─── Information supplied

import Summits.SmoothPoincare4.SmoothPoincare4.Theorems.ConvexBisectionAcyclicBisectionExistsStdSympChain
import HarnessLib

/-!
# The chain transvections alone are NOT transitive on primitive vectors (`g ≥ 2`): a parity
# invariant (wave 6, brick G6-0 — correction of the route of node N3a `node_STcurve` of stub
# `stub_STgeo` = NF4 N3, line `modp-braid-orbits`, crux `ConvexBisection.AcyclicBisectionExists`,
# item stmt-SmoothPoincare4-10508; registered sub-goal `helper_chain_transvection_orbit_proper`)

The design of N3a (NF4_Design.lean) proposed: "`Sp(2g, ℤ) = ⟨transvections along chainVec⟩` acts
transitively on primitive vectors".  This is FALSE for every `g ≥ 2`: the `2g` signed transvections
`transvection (stdSymp ℤ g) (chainVec g i, ±)` (`SignedHurwitzAction.lean`,
`LefschetzBasePages.lean`) preserve the PARITY of

  `q(x) = Σ_j x_{e_j} x_{f_j} + Σ_j (j + 1) x_{e_j} + Σ_j x_{f_j}`      (written out as a sum in every statement; no definition)

because `q` is a quadratic refinement mod `2` of the symplectic form taking the value `1` on every
chain vector (`chainParity_transvection_sub`: `q(T_a^{±} x) − q(x) ≡ ω(a,x)·(1 + q(a)) (mod 2)`;
`not_two_dvd_chainParity_chainVec`).  Hence the orbit of `chainVec g 0 = e_0` (`q = 1`) misses the primitive
vector `e_1` (`q = 2`): **`helper_chain_transvection_orbit_proper`**.  (Geometrically: the chain
twists generate the hyperelliptic mapping class group — the image of the braid group `B_{2g+1}`
(Birman–Hilden) — whose reduction mod `2` is `S_{2g+1} ⊊ Sp(2g, 𝔽₂)`.)  The corrected algebra, with
the extra generators `e_j`, is `…PrimitiveOrbitPair.lean` / `…PrimitiveOrbit.lean`.

No definitions; everything is proved; no named facts, no `sorry`.  Reference: B. Farb, D. Margalit, *A primer on mapping class groups*
(2012), §9.4 (Birman–Hilden), §6.1. [folklore]
-/

noncomputable section

set_option linter.dupNamespace false

open Set Function
open Literature.Topology.FourManifolds Literature.Topology.FourManifolds.LefschetzBase
  Literature.GroupTheory.CombinatorialGroupTheory.SignedHurwitz

namespace Summit.SmoothPoincare4.SmoothPoincare4.Theorems.AcyclicBisectionExists.ModpBraidOrbits

variable {g : ℕ}

/-- Expansion of the parity form along a translate `x + c • a`. [folklore] -/
theorem chainParity_add_smul (x a : Fin g ⊕ Fin g → ℤ) (c : ℤ) :
    (∑ l, (x + c • a) (Sum.inl l) * (x + c • a) (Sum.inr l) + ∑ l : Fin g, (((l : ℕ) : ℤ) + 1) * (x + c • a) (Sum.inl l) + ∑ l, (x + c • a) (Sum.inr l)) =
      (∑ l, (x) (Sum.inl l) * (x) (Sum.inr l) + ∑ l : Fin g, (((l : ℕ) : ℤ) + 1) * (x) (Sum.inl l) + ∑ l, (x) (Sum.inr l)) +
      c * ∑ j, (x (Sum.inl j) * a (Sum.inr j) + a (Sum.inl j) * x (Sum.inr j)) +
      c ^ 2 * ∑ j, a (Sum.inl j) * a (Sum.inr j) +
      c * (∑ j : Fin g, (((j : ℕ) : ℤ) + 1) * a (Sum.inl j) + ∑ j, a (Sum.inr j)) := by
  have h1 : ∑ j, (x + c • a) (Sum.inl j) * (x + c • a) (Sum.inr j) =
      ∑ j, x (Sum.inl j) * x (Sum.inr j) +
        c * ∑ j, (x (Sum.inl j) * a (Sum.inr j) + a (Sum.inl j) * x (Sum.inr j)) +
        c ^ 2 * ∑ j, a (Sum.inl j) * a (Sum.inr j) := by
    rw [Finset.mul_sum, Finset.mul_sum, ← Finset.sum_add_distrib, ← Finset.sum_add_distrib]
    refine Finset.sum_congr rfl fun j _ => ?_
    simp only [Pi.add_apply, Pi.smul_apply, smul_eq_mul]
    ring
  have h2 : ∑ j : Fin g, (((j : ℕ) : ℤ) + 1) * (x + c • a) (Sum.inl j) =
      ∑ j : Fin g, (((j : ℕ) : ℤ) + 1) * x (Sum.inl j) + c * ∑ j : Fin g, (((j : ℕ) : ℤ) + 1) * a (Sum.inl j) := by
    rw [Finset.mul_sum, ← Finset.sum_add_distrib]
    refine Finset.sum_congr rfl fun j _ => ?_
    simp only [Pi.add_apply, Pi.smul_apply, smul_eq_mul]
    ring
  have h3 : ∑ j, (x + c • a) (Sum.inr j) = ∑ j, x (Sum.inr j) + c * ∑ j, a (Sum.inr j) := by
    rw [Finset.mul_sum, ← Finset.sum_add_distrib]
    refine Finset.sum_congr rfl fun j _ => ?_
    simp only [Pi.add_apply, Pi.smul_apply, smul_eq_mul]
  rw [h1, h2, h3]
  ring

/-- The symmetrised cross term is the symplectic pairing up to an even error. [folklore] -/
theorem cross_eq_stdSymp_add (a x : Fin g ⊕ Fin g → ℤ) :
    ∑ j, (x (Sum.inl j) * a (Sum.inr j) + a (Sum.inl j) * x (Sum.inr j)) =
      stdSymp ℤ g a x + 2 * ∑ j, a (Sum.inr j) * x (Sum.inl j) := by
  rw [stdSymp_int_apply, Finset.mul_sum, ← Finset.sum_add_distrib]
  exact Finset.sum_congr rfl fun j _ => by ring

/-- The truth table behind the invariance (over `ZMod 2`). [folklore] -/
theorem zmod_two_identity : ∀ b q₀ l t u : ZMod 2, q₀ + l = 1 →
    u * b * (b + 2 * t) + (u * b) ^ 2 * q₀ + u * b * l = 0 := by
  decide

/-- `sgn s` is `1` mod `2`… up to sign: its square is `1`. [folklore] -/
theorem sgn_int_cast_zmod_two (s : Bool) : ((sgn s : ℤ) : ZMod 2) = 1 := by
  cases s
  · rw [sgn_false]; decide
  · rw [sgn_true, Int.cast_one]

/-- **Invariance mod 2**: a transvection along a vector of ODD parity preserves the parity form
mod `2` (`q(x + λa) − q(x) ≡ λ(1 + q(a))` with `λ ≡ ω(a, x)`). [folklore] -/
theorem chainParity_transvection_sub (a x : Fin g ⊕ Fin g → ℤ) (s : Bool)
    (ha : ¬(2 : ℤ) ∣ (∑ l, (a) (Sum.inl l) * (a) (Sum.inr l) + ∑ l : Fin g, (((l : ℕ) : ℤ) + 1) * (a) (Sum.inl l) + ∑ l, (a) (Sum.inr l))) :
    (2 : ℤ) ∣ (∑ l, (transvection (stdSymp ℤ g) (a, s) x) (Sum.inl l) * (transvection (stdSymp ℤ g) (a, s) x) (Sum.inr l) + ∑ l : Fin g, (((l : ℕ) : ℤ) + 1) * (transvection (stdSymp ℤ g) (a, s) x) (Sum.inl l) + ∑ l, (transvection (stdSymp ℤ g) (a, s) x) (Sum.inr l)) -
      (∑ l, (x) (Sum.inl l) * (x) (Sum.inr l) + ∑ l : Fin g, (((l : ℕ) : ℤ) + 1) * (x) (Sum.inl l) + ∑ l, (x) (Sum.inr l)) := by
  rw [transvection_apply]
  dsimp only
  rw [chainParity_add_smul, cross_eq_stdSymp_add]
  have hq : ((∑ j, a (Sum.inl j) * a (Sum.inr j) : ℤ) : ZMod 2) +
      ((∑ j : Fin g, (((j : ℕ) : ℤ) + 1) * a (Sum.inl j) + ∑ j, a (Sum.inr j) : ℤ) : ZMod 2) = 1 := by
    have h2 : (((∑ l, (a) (Sum.inl l) * (a) (Sum.inr l) + ∑ l : Fin g, (((l : ℕ) : ℤ) + 1) * (a) (Sum.inl l) + ∑ l, (a) (Sum.inr l)) : ℤ) : ZMod 2) ≠ 0 := by
      rw [Ne, ZMod.intCast_zmod_eq_zero_iff_dvd]
      exact_mod_cast ha
    have h3 : ∀ z : ZMod 2, z ≠ 0 → z = 1 := by decide
    have h4 := h3 _ h2
    push_cast at h4 ⊢
    linear_combination h4
  suffices h : (((∑ l, (x) (Sum.inl l) * (x) (Sum.inr l) + ∑ l : Fin g, (((l : ℕ) : ℤ) + 1) * (x) (Sum.inl l) + ∑ l, (x) (Sum.inr l)) + sgn s * stdSymp ℤ g a x * (stdSymp ℤ g a x + 2 * ∑ j, a (Sum.inr j) * x (Sum.inl j)) +
      (sgn s * stdSymp ℤ g a x) ^ 2 * ∑ j, a (Sum.inl j) * a (Sum.inr j) +
      sgn s * stdSymp ℤ g a x * (∑ j : Fin g, (((j : ℕ) : ℤ) + 1) * a (Sum.inl j) + ∑ j, a (Sum.inr j)) -
      (∑ l, (x) (Sum.inl l) * (x) (Sum.inr l) + ∑ l : Fin g, (((l : ℕ) : ℤ) + 1) * (x) (Sum.inl l) + ∑ l, (x) (Sum.inr l)) : ℤ) : ZMod 2) = 0 by
    have h' := (ZMod.intCast_zmod_eq_zero_iff_dvd _ 2).1 h
    exact_mod_cast h'
  push_cast
  rw [sgn_int_cast_zmod_two]
  have key := zmod_two_identity ((stdSymp ℤ g a x : ℤ) : ZMod 2)
    ((∑ j, a (Sum.inl j) * a (Sum.inr j) : ℤ) : ZMod 2)
    ((∑ j : Fin g, (((j : ℕ) : ℤ) + 1) * a (Sum.inl j) + ∑ j, a (Sum.inr j) : ℤ) : ZMod 2)
    ((∑ j, a (Sum.inr j) * x (Sum.inl j) : ℤ) : ZMod 2) 1 hq
  push_cast at key
  linear_combination key

/-- Parity of `f_j`: `q(f_j) = 1`. [folklore] -/
theorem chainParity_single_inr (j : Fin g) :
    (∑ l, ((Pi.single (Sum.inr j) 1 : Fin g ⊕ Fin g → ℤ)) (Sum.inl l) * ((Pi.single (Sum.inr j) 1 : Fin g ⊕ Fin g → ℤ)) (Sum.inr l) + ∑ l : Fin g, (((l : ℕ) : ℤ) + 1) * ((Pi.single (Sum.inr j) 1 : Fin g ⊕ Fin g → ℤ)) (Sum.inl l) + ∑ l, ((Pi.single (Sum.inr j) 1 : Fin g ⊕ Fin g → ℤ)) (Sum.inr l)) = 1 := by
  simp [Pi.single_apply, Finset.sum_ite_eq']

/-- Parity of `e_j`: `q(e_j) = j + 1`. [folklore] -/
theorem chainParity_single_inl (j : Fin g) :
    (∑ l, ((Pi.single (Sum.inl j) 1 : Fin g ⊕ Fin g → ℤ)) (Sum.inl l) * ((Pi.single (Sum.inl j) 1 : Fin g ⊕ Fin g → ℤ)) (Sum.inr l) + ∑ l : Fin g, (((l : ℕ) : ℤ) + 1) * ((Pi.single (Sum.inl j) 1 : Fin g ⊕ Fin g → ℤ)) (Sum.inl l) + ∑ l, ((Pi.single (Sum.inl j) 1 : Fin g ⊕ Fin g → ℤ)) (Sum.inr l)) = ((j : ℕ) : ℤ) + 1 := by
  simp [Pi.single_apply, Finset.sum_ite_eq']

/-- Parity of `e_j − e_k`: `q(e_j − e_k) = j − k`. [folklore] -/
theorem chainParity_single_inl_sub (j k : Fin g) :
    (∑ l, (Pi.single (Sum.inl j) 1 - Pi.single (Sum.inl k) 1 : Fin g ⊕ Fin g → ℤ) (Sum.inl l) * (Pi.single (Sum.inl j) 1 - Pi.single (Sum.inl k) 1 : Fin g ⊕ Fin g → ℤ) (Sum.inr l) + ∑ l : Fin g, (((l : ℕ) : ℤ) + 1) * (Pi.single (Sum.inl j) 1 - Pi.single (Sum.inl k) 1 : Fin g ⊕ Fin g → ℤ) (Sum.inl l) + ∑ l, (Pi.single (Sum.inl j) 1 - Pi.single (Sum.inl k) 1 : Fin g ⊕ Fin g → ℤ) (Sum.inr l)) =
      ((j : ℕ) : ℤ) - ((k : ℕ) : ℤ) := by
  simp [Pi.single_apply, Finset.sum_sub_distrib, mul_sub, Finset.sum_ite_eq']

/-- **The parity form is odd on every chain vector.** [folklore] -/
theorem not_two_dvd_chainParity_chainVec {i : ℕ} (hi : i < 2 * g) :
    ¬(2 : ℤ) ∣ (∑ l, (chainVec g i) (Sum.inl l) * (chainVec g i) (Sum.inr l) + ∑ l : Fin g, (((l : ℕ) : ℤ) + 1) * (chainVec g i) (Sum.inl l) + ∑ l, (chainVec g i) (Sum.inr l)) := by
  obtain ⟨j, rfl | rfl⟩ : ∃ j : ℕ, i = 2 * j ∨ i = 2 * j + 1 := ⟨i / 2, by omega⟩
  · have hj : j < g := by omega
    have h1 := chainVec_even g ⟨j, hj⟩
    dsimp only at h1
    rw [h1]
    by_cases h0 : 0 < j
    · rw [if_pos h0, chainParity_single_inl_sub]
      dsimp only
      omega
    · rw [if_neg h0, sub_zero, chainParity_single_inl]
      dsimp only
      omega
  · have hj : j < g := by omega
    have h1 := chainVec_odd g ⟨j, hj⟩
    dsimp only at h1
    rw [h1, chainParity_single_inr]
    omega

/-- **Parity is invariant along the orbit of the chain transvections.** [folklore] -/
theorem not_two_dvd_chainParity_of_orbit {x y : Fin g ⊕ Fin g → ℤ}
    (h : Relation.ReflTransGen (fun x y : Fin g ⊕ Fin g → ℤ => ∃ (i : ℕ) (s : Bool), i < 2 * g ∧
      y = transvection (stdSymp ℤ g) (chainVec g i, s) x) x y)
    (hx : ¬(2 : ℤ) ∣ (∑ l, (x) (Sum.inl l) * (x) (Sum.inr l) + ∑ l : Fin g, (((l : ℕ) : ℤ) + 1) * (x) (Sum.inl l) + ∑ l, (x) (Sum.inr l))) :
    ¬(2 : ℤ) ∣ (∑ l, (y) (Sum.inl l) * (y) (Sum.inr l) + ∑ l : Fin g, (((l : ℕ) : ℤ) + 1) * (y) (Sum.inl l) + ∑ l, (y) (Sum.inr l)) := by
  induction h with
  | refl => exact hx
  | @tail b c _ hst ih =>
    obtain ⟨i, s, hi, rfl⟩ := hst
    intro h2
    have h3 := chainParity_transvection_sub (chainVec g i) b s (not_two_dvd_chainParity_chainVec hi)
    exact ih (by simpa using dvd_sub h2 h3)

/-- **The chain transvections are not transitive on primitive vectors for `g ≥ 2`**: the orbit of
`chainVec g 0 = e_0` (odd parity) misses the primitive vector `e_1` (parity `q(e_1) = 2`).
[cite: FarbMargalit2012, §9.4] -/
theorem chain_transvection_orbit_proper (hg : 2 ≤ g) :
    ∃ v : Fin g ⊕ Fin g → ℤ, IsPrimitive v ∧
      ¬Relation.ReflTransGen (fun x y : Fin g ⊕ Fin g → ℤ => ∃ (i : ℕ) (s : Bool), i < 2 * g ∧
        y = transvection (stdSymp ℤ g) (chainVec g i, s) x) (chainVec g 0) v := by
  refine ⟨Pi.single (Sum.inl ⟨1, by omega⟩) 1, isPrimitive_of_apply_eq_one (k := Sum.inl ⟨1, by omega⟩)
    (by simp), fun h => ?_⟩
  have h1 := not_two_dvd_chainParity_of_orbit h (not_two_dvd_chainParity_chainVec (by omega))
  rw [chainParity_single_inl] at h1
  exact h1 ⟨1, by norm_num⟩

/-- **Sub-goal `helper_chain_transvection_orbit_proper`** (G6-0, correction of the route of node
N3a `node_STcurve`): for `g ≥ 2` some primitive vector of `ℤ^{2g}` is NOT reached from
`chainVec g 0` by signed transvections along the `2g` chain vectors alone.
[cite: FarbMargalit2012, §9.4] -/
theorem helper_chain_transvection_orbit_proper : ∀ (g : ℕ), 2 ≤ g → ∃ v : Fin g ⊕ Fin g → ℤ, Literature.GroupTheory.CombinatorialGroupTheory.SignedHurwitz.IsPrimitive v ∧ ¬Relation.ReflTransGen (fun x y : Fin g ⊕ Fin g → ℤ => ∃ (i : ℕ) (s : Bool), i < 2 * g ∧ y = Literature.GroupTheory.CombinatorialGroupTheory.SignedHurwitz.transvection (Literature.GroupTheory.CombinatorialGroupTheory.SignedHurwitz.stdSymp ℤ g) (Literature.Topology.FourManifolds.LefschetzBase.chainVec g i, s) x) (Literature.Topology.FourManifolds.LefschetzBase.chainVec g 0) v :=
  fun _ hg => chain_transvection_orbit_proper hg

end Summit.SmoothPoincare4.SmoothPoincare4.Theorems.AcyclicBisectionExists.ModpBraidOrbits

end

──────

Only the last part of the entries above is needed: please copy the line with "fun _ hg =>" and each line after it exactly.

  fun _ hg => chain_transvection_orbit_proper hg

end Summit.SmoothPoincare4.SmoothPoincare4.Theorems.AcyclicBisectionExists.ModpBraidOrbits

end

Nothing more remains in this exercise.